Resume reading from kinesis after a KCL consumer outage [duplicate]

I can't find in the formal documentation of AWS Kinesis any explicit reference between TRIM_HORIZON and the checkpoint, and also any reference between LATEST and the checkpoint.
Can you confirm my theory:
TRIM_HORIZON - In case the application-name is new, then I will read all the records available in the stream. Else, application-name was already used, then I will read from my last checkpoint.
LATEST - In case the application-name is new, then I will read all the records in the stream which added after I subscribed to the stream. Else, application-name was already used, I will read messages from my last checkpoint.
The difference between TRIM_HORIZON and LATEST is only in case the application-name is new.
AT_TIMESTAMP
-- from specific time stamp
TRIM_HORIZON
-- all the available messages in Kinesis stream from the beginning (same as earliest in Kafka)
LATEST
-- from the latest messages , i.e current message that just came into Kinesis/Kafka and all the incoming messages from that time onwords
From GetShardIterator documentation (which lines up with my experience using Kinesis):
In the request, you can specify the shard iterator type AT_TIMESTAMP to read records from an arbitrary point in time, TRIM_HORIZON to cause ShardIterator to point to the last untrimmed record in the shard in the system (the oldest data record in the shard), or LATEST so that you always read the most recent data in the shard.
Basically, the difference is whether you want to start from the oldest record (TRIM_HORIZON), or from "right now" (LATEST - skipping data between latest checkpoint and now).
The question clearly asks how these options relate to the checkpoint. However, none of the existing answers addresses the checkpoint at all.
An authoritative answer to this question by Justin Pfifer appears in a GitHub issue here.
The most relevant portion is
The KCL will always use the value in the lease table if it's present. It's important to remember that Kinesis itself doesn't track the position of consumers. Tracking is provided by the lease table. Leases in the KCL server double duty. They provide both mutual exclusion, and position tracking.

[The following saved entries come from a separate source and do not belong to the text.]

import Summits.CriticalPhenomena.PercolationContinuityZ3.Theorems.PercNearOneGluingNoHeavyLowerTailThreePointVarianceTwoNeighbourCore
import Mathlib.Analysis.Calculus.LocalExtr.Basic
import Mathlib.Analysis.Calculus.Deriv.Mul
import Mathlib.Analysis.Calculus.Deriv.Add
import Mathlib.Topology.Order.Compact
import Mathlib.Tactic.Linarith
import Mathlib.Tactic.Ring
import HarnessLib

/-!
# The two-neighbour reduction for `(3PT)` — the maximum principle `FP₀(2)` on the square

Support file for crux `stmt-CriticalPhenomena-4575` (`NoHeavyLowerTail`), seat `prim-l12-p1` gen 18
(`--supports stmt-CriticalPhenomena-4575`).  Memo `run/shared/lean/prim/prim-l12/FROM-prim-l12-p1-g18-FACET-PRINCIPLE.md` §4.6.

Continuation of `…ThreePointVarianceTwoNeighbourCore`.  For the cube polynomial of a two-edge star at `c`,
`N(r,ρ) = Θ(1−Θ) − Υ`, `Θ = θ₀ + π rρ`, `Υ = θ₀ + α r + β ρ + γ₂ rρ`, with coefficients coming from a state law
(`θ₀ = p₀+p₁+p₂+p₁₂`, `α = u₁+u₁₂+π−p₁−p₁₂`, `β = u₂+u₁₂+π−p₂−p₁₂`, `γ₂ = p₁₂−u₁₂−2π`, all masses `≥ 0` of total
`≤ 1`), THIS FILE proves the maximum principle at level `0`:

* `fp0_two`: if `N ≤ 0` on the boundary of `[0,1]²` then `N ≤ 0` on `[0,1]²`.

Proof: a maximiser on the compact square (extreme value theorem) is either on the boundary or an interior critical
point (Fermat, `IsLocalMax.hasDerivAt_eq_zero` along the two coordinate lines), where `fp0_two_core` applies: the
critical value is `≤ 0` or `≤ N(1, rρ) ≤ 0`.  Since `−N(r,ρ)` is the `(3PT)` margin of `G = H + c` (edges `cv, cw` of
weights `r, ρ`) and the four sides of the square are the graphs `G−cw, G−cv, G/cv, G/cw`, this is the analytic half of
the two-neighbour reduction (the graph-side identification of the coefficients is the remaining half). [this work]
-/

namespace Summit.CriticalPhenomena.PercolationContinuityZ3.Theorems.ThreePointVarianceTwoNeighbourCube

open Set Filter Topology
open Summit.CriticalPhenomena.PercolationContinuityZ3.Theorems.ThreePointVarianceTwoNeighbourCore

/-- Derivative of the cube polynomial along the first coordinate:
`∂_r N(r,ρ) = πρ(1 − 2(θ₀ + πrρ)) − α − γ₂ρ`. [this work] -/
theorem hasDerivAt_fst (θ₀ π α β γ₂ ρ r : ℝ) :
    HasDerivAt (fun t : ℝ => (θ₀ + π * t * ρ) * (1 - (θ₀ + π * t * ρ)) - (θ₀ + α * t + β * ρ + γ₂ * t * ρ))
      (π * ρ * (1 - (θ₀ + π * r * ρ)) + (θ₀ + π * r * ρ) * (-(π * ρ)) - (α + γ₂ * ρ)) r := by
  have hu : HasDerivAt (fun t : ℝ => θ₀ + π * t * ρ) (π * ρ) r := by
    have h := (((hasDerivAt_id r).const_mul π).mul_const ρ).const_add θ₀
    simpa using h
  have hv : HasDerivAt (fun t : ℝ => θ₀ + α * t + β * ρ + γ₂ * t * ρ) (α + γ₂ * ρ) r := by
    have e : (fun t : ℝ => θ₀ + α * t + β * ρ + γ₂ * t * ρ) = fun t : ℝ => (θ₀ + β * ρ) + (α + γ₂ * ρ) * t := by
      funext t; ring
    rw [e]
    have h := ((hasDerivAt_id r).const_mul (α + γ₂ * ρ)).const_add (θ₀ + β * ρ)
    simpa using h
  have hp := hu.mul (hu.const_sub 1)
  exact hp.sub hv

/-- Derivative of the cube polynomial along the second coordinate:
`∂_ρ N(r,ρ) = πr(1 − 2(θ₀ + πrρ)) − β − γ₂r`. [this work] -/
theorem hasDerivAt_snd (θ₀ π α β γ₂ r ρ : ℝ) :
    HasDerivAt (fun t : ℝ => (θ₀ + π * r * t) * (1 - (θ₀ + π * r * t)) - (θ₀ + α * r + β * t + γ₂ * r * t))
      (π * r * (1 - (θ₀ + π * r * ρ)) + (θ₀ + π * r * ρ) * (-(π * r)) - (β + γ₂ * r)) ρ := by
  have hu : HasDerivAt (fun t : ℝ => θ₀ + π * r * t) (π * r) ρ := by
    have h := ((hasDerivAt_id ρ).const_mul (π * r)).const_add θ₀
    simpa using h
  have hv : HasDerivAt (fun t : ℝ => θ₀ + α * r + β * t + γ₂ * r * t) (β + γ₂ * r) ρ := by
    have e : (fun t : ℝ => θ₀ + α * r + β * t + γ₂ * r * t) = fun t : ℝ => (θ₀ + α * r) + (β + γ₂ * r) * t := by
      funext t; ring
    rw [e]
    have h := ((hasDerivAt_id ρ).const_mul (β + γ₂ * r)).const_add (θ₀ + α * r)
    simpa using h
  have hp := hu.mul (hu.const_sub 1)
  exact hp.sub hv

/-- **The critical value when `0 ≤ κ` — minimal hypotheses.**  Same as
`ThreePointVarianceTwoNeighbourCore.crit_nonpos_of_kappa_nonneg` but assuming only what its proof uses:
`0 ≤ θ₀`, `0 ≤ π`, `θ₀ + π ≤ 1` and the one-sided bound `α ≥ π − θ₀` (in the graph:
`P_{G/cv − cw}(U) ≥ P_{G/cv/cw}(a↔b) − P_{G−c}(a↔b)`). [this work] -/
theorem crit_nonpos_of_kappa_nonneg' {θ₀ π α β γ₂ κ r ρ Θ N : ℝ}
    (hθ₀0 : 0 ≤ θ₀) (hπ : 0 ≤ π) (hθπ : θ₀ + π ≤ 1) (hαlb : π - θ₀ ≤ α)
    (hΘ : Θ = θ₀ + π * r * ρ) (hκdef : κ = (1 - 2 * Θ) * π - γ₂)
    (hN : N = Θ * (1 - Θ) - (θ₀ + α * r + β * ρ + γ₂ * r * ρ))
    (hr0 : 0 ≤ r) (hr1 : r ≤ 1) (hρ0 : 0 ≤ ρ) (hρ1 : ρ ≤ 1) (hκ : 0 ≤ κ)
    (hcrit1 : α = κ * ρ) (hcrit2 : β = κ * r) :
    N ≤ 0 := by
  have hN' : N = Θ ^ 2 - 2 * θ₀ * Θ - α * r := by
    rw [hN]
    linear_combination (-ρ) * hcrit2 + (-(r * ρ)) * hκdef + (1 - 2 * Θ) * hΘ
  rw [hN']
  have hz0 : 0 ≤ r * ρ := mul_nonneg hr0 hρ0
  have hz1 : r * ρ ≤ 1 := by nlinarith
  have hπz : 0 ≤ π * r * ρ := by positivity
  have hπz1 : π * r * ρ ≤ π := by nlinarith [mul_le_mul_of_nonneg_left hz1 hπ]
  have hΘle : Θ ≤ 1 := by rw [hΘ]; linarith
  have hΘ0 : 0 ≤ Θ := by rw [hΘ]; linarith
  have hα0 : 0 ≤ α := by rw [hcrit1]; exact mul_nonneg hκ hρ0
  have hαr : 0 ≤ α * r := mul_nonneg hα0 hr0
  have eΘ : Θ ^ 2 - 2 * θ₀ * Θ = Θ * (Θ - 2 * θ₀) := by ring
  by_cases hcase : Θ ≤ 2 * θ₀
  · have hA : Θ * (Θ - 2 * θ₀) ≤ 0 := by
      have := mul_nonneg hΘ0 (by linarith : 0 ≤ 2 * θ₀ - Θ)
      linarith
    linarith
  · have hcase' : 2 * θ₀ < Θ := lt_of_not_ge hcase
    have ew : Θ - 2 * θ₀ = π * r * ρ - θ₀ := by rw [hΘ]; ring
    have hw : 0 ≤ π * r * ρ - θ₀ := by linarith
    have h2 : (π - θ₀) * r ≤ α * r := mul_le_mul_of_nonneg_right hαlb hr0
    have h3 : π * r * ρ - θ₀ ≤ (π - θ₀) * r := by
      have e3 : (π - θ₀) * r - (π * r * ρ - θ₀) = π * r * (1 - ρ) + θ₀ * (1 - r) := by ring
      have t1 : 0 ≤ π * r * (1 - ρ) := mul_nonneg (mul_nonneg hπ hr0) (by linarith)
      have t2 : 0 ≤ θ₀ * (1 - r) := mul_nonneg hθ₀0 (by linarith)
      linarith
    have h4 : Θ * (Θ - 2 * θ₀) ≤ π * r * ρ - θ₀ := by
      rw [ew]
      exact mul_le_of_le_one_left hw hΘle
    linarith

/-- **`FP₀(2)` — the level-`0` maximum principle for the two-edge cube polynomial.**  With state-law
satisfying only `0 ≤ θ₀`, `0 ≤ π`, `θ₀ + π ≤ 1`, `α ≥ π − θ₀` (`β`, `γ₂` arbitrary; these are what a state
law provides: `θ₀ = P_H(a↔b)`, `π` = crossing mass, `α = P_{G/cv−cw}(U) − θ₀ ≥ π − θ₀`), if
`N(r,ρ) = (θ₀ + πrρ)(1 − θ₀ − πrρ) − (θ₀ + αr + βρ + γ₂rρ)` is `≤ 0` at every boundary point of `[0,1]²`, then
`N ≤ 0` on all of `[0,1]²`. [this work] -/
theorem fp0_two {θ₀ π α β γ₂ : ℝ} (N : ℝ → ℝ → ℝ)
    (hθ₀0 : 0 ≤ θ₀) (hπ : 0 ≤ π) (hθπ : θ₀ + π ≤ 1) (hαlb : π - θ₀ ≤ α)
    (hN : ∀ r ρ, N r ρ = (θ₀ + π * r * ρ) * (1 - (θ₀ + π * r * ρ)) - (θ₀ + α * r + β * ρ + γ₂ * r * ρ))
    (hbd : ∀ t ∈ Icc (0:ℝ) 1, N t 0 ≤ 0 ∧ N t 1 ≤ 0 ∧ N 0 t ≤ 0 ∧ N 1 t ≤ 0) :
    ∀ r ∈ Icc (0:ℝ) 1, ∀ ρ ∈ Icc (0:ℝ) 1, N r ρ ≤ 0 := by
  -- extreme value theorem on the square
  set S : Set (ℝ × ℝ) := Icc (0:ℝ) 1 ×ˢ Icc (0:ℝ) 1 with hS
  set F : ℝ × ℝ → ℝ := fun z => N z.1 z.2 with hF
  have hScomp : IsCompact S := isCompact_Icc.prod isCompact_Icc
  have hSne : S.Nonempty := ⟨(0, 0), ⟨⟨le_rfl, zero_le_one⟩, ⟨le_rfl, zero_le_one⟩⟩⟩
  have hFcont : ContinuousOn F S := by
    have hF' : F = fun z : ℝ × ℝ =>
        (θ₀ + π * z.1 * z.2) * (1 - (θ₀ + π * z.1 * z.2)) - (θ₀ + α * z.1 + β * z.2 + γ₂ * z.1 * z.2) := by
      funext z; simp [hF, hN]
    rw [hF']
    exact Continuous.continuousOn (by fun_prop)
  obtain ⟨z, hzS, hzmax⟩ := hScomp.exists_isMaxOn hSne hFcont
  have hz1 : z.1 ∈ Icc (0:ℝ) 1 := hzS.1
  have hz2 : z.2 ∈ Icc (0:ℝ) 1 := hzS.2
  -- it suffices to bound the maximum
  have hmax : ∀ r ∈ Icc (0:ℝ) 1, ∀ ρ ∈ Icc (0:ℝ) 1, N r ρ ≤ N z.1 z.2 := by
    intro r hr ρ hρ
    have h := hzmax (show (r, ρ) ∈ S from ⟨hr, hρ⟩)
    simpa [hF] using h
  suffices hz : N z.1 z.2 ≤ 0 by
    intro r hr ρ hρ; exact (hmax r hr ρ hρ).trans hz
  -- boundary maximiser
  by_cases hb : z.1 = 0 ∨ z.1 = 1 ∨ z.2 = 0 ∨ z.2 = 1
  · rcases hb with h | h | h | h
    · rw [h]; exact (hbd z.2 hz2).2.2.1
    · rw [h]; exact (hbd z.2 hz2).2.2.2
    · rw [h]; exact (hbd z.1 hz1).1
    · rw [h]; exact (hbd z.1 hz1).2.1
  -- interior maximiser: both partial derivatives vanish
  push Not at hb
  obtain ⟨h10, h11, h20, h21⟩ := hb
  have hr0 : 0 < z.1 := lt_of_le_of_ne hz1.1 (Ne.symm h10)
  have hr1 : z.1 < 1 := lt_of_le_of_ne hz1.2 h11
  have hρ0 : 0 < z.2 := lt_of_le_of_ne hz2.1 (Ne.symm h20)
  have hρ1 : z.2 < 1 := lt_of_le_of_ne hz2.2 h21
  set r := z.1 with hr
  set ρ := z.2 with hρ
  -- local maximality along the first coordinate
  have hloc1 : IsLocalMax (fun t : ℝ => (θ₀ + π * t * ρ) * (1 - (θ₀ + π * t * ρ)) -
      (θ₀ + α * t + β * ρ + γ₂ * t * ρ)) r := by
    have hmem : Icc (0:ℝ) 1 ∈ 𝓝 r := Icc_mem_nhds hr0 hr1
    refine Filter.mem_of_superset hmem ?_
    intro t ht
    have h := hmax t ht ρ hz2
    simp only [mem_setOf_eq]
    rw [← hN t ρ, ← hN r ρ]
    exact h
  have hloc2 : IsLocalMax (fun t : ℝ => (θ₀ + π * r * t) * (1 - (θ₀ + π * r * t)) -
      (θ₀ + α * r + β * t + γ₂ * r * t)) ρ := by
    have hmem : Icc (0:ℝ) 1 ∈ 𝓝 ρ := Icc_mem_nhds hρ0 hρ1
    refine Filter.mem_of_superset hmem ?_
    intro t ht
    have h := hmax r hz1 t ht
    simp only [mem_setOf_eq]
    rw [← hN r t, ← hN r ρ]
    exact h
  have hD1 := hloc1.hasDerivAt_eq_zero (hasDerivAt_fst θ₀ π α β γ₂ ρ r)
  have hD2 := hloc2.hasDerivAt_eq_zero (hasDerivAt_snd θ₀ π α β γ₂ r ρ)
  -- criticality in the form used by the core: α = κρ, β = κr
  set Θ := θ₀ + π * r * ρ with hΘ
  set κ := (1 - 2 * Θ) * π - γ₂ with hκ
  have hcrit1 : α = κ * ρ := by
    rw [hκ, hΘ]; linarith [hD1]
  have hcrit2 : β = κ * r := by
    rw [hκ, hΘ]; linarith [hD2]
  have hNz : N r ρ = Θ * (1 - Θ) - (θ₀ + α * r + β * ρ + γ₂ * r * ρ) := by rw [hN r ρ]
  have hN1 : N 1 (r * ρ) = (θ₀ + π * 1 * (r * ρ)) * (1 - (θ₀ + π * 1 * (r * ρ))) -
      (θ₀ + α * 1 + β * (r * ρ) + γ₂ * 1 * (r * ρ)) := hN 1 (r * ρ)
  rcases le_or_gt 0 κ with hκ0 | hκ0
  · exact crit_nonpos_of_kappa_nonneg' hθ₀0 hπ hθπ hαlb hΘ hκ hNz hz1.1 hz1.2 hz2.1 hz2.2 hκ0 hcrit1 hcrit2
  · have hNz' : N r ρ = (θ₀ + π * r * ρ) * (1 - (θ₀ + π * r * ρ)) - (θ₀ + α * r + β * ρ + γ₂ * r * ρ) := hN r ρ
    have h := crit_le_boundary_of_kappa_nonpos hNz' hN1 hz2.1 hκ0.le hcrit1 hcrit2
    have hzρ : r * ρ ∈ Icc (0:ℝ) 1 := ⟨mul_nonneg hz1.1 hz2.1, by nlinarith [hz1.2, hz2.2, hz1.1, hz2.1]⟩
    exact h.trans (hbd (r * ρ) hzρ).2.2.2

end Summit.CriticalPhenomena.PercolationContinuityZ3.Theorems.ThreePointVarianceTwoNeighbourCube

So for mutual exclusion a lease needs to be created, and to satisfy the position tracking an initial value must be selected.
(Emphasis added by me.)
I think choosing between either is a trade off between do you want to start from the most recent data or do you want to start from the oldest data that hasnt been processed from kinesis.
Imagine a scenario when there is a bug in your lambda function and it is throwing an exception on the first record it gets and returns an error back to kinesis because of which now none of the records in your kinesis are going to be processed and going to remain there for 1 day period(retention period). Now after you have fixed the bug and deploy your lambda now your lambda will start getting all those messages from the buffer that kinesis has been holding up. Now your downstream service will have to process old data instead of the most recent data. This could add unwanted latency in your application if you choose TRIM_HIROZON.
But if you used LATEST, you can ignore all those previous stuck messages and have your lambda actually start processing from new events/messages and thus improving the latency your system provides.
So you will have to decide which is more important for your customers. Is losing a few data points fine and what is your tolerance limit or you always want accurate results like calculating sum/counter.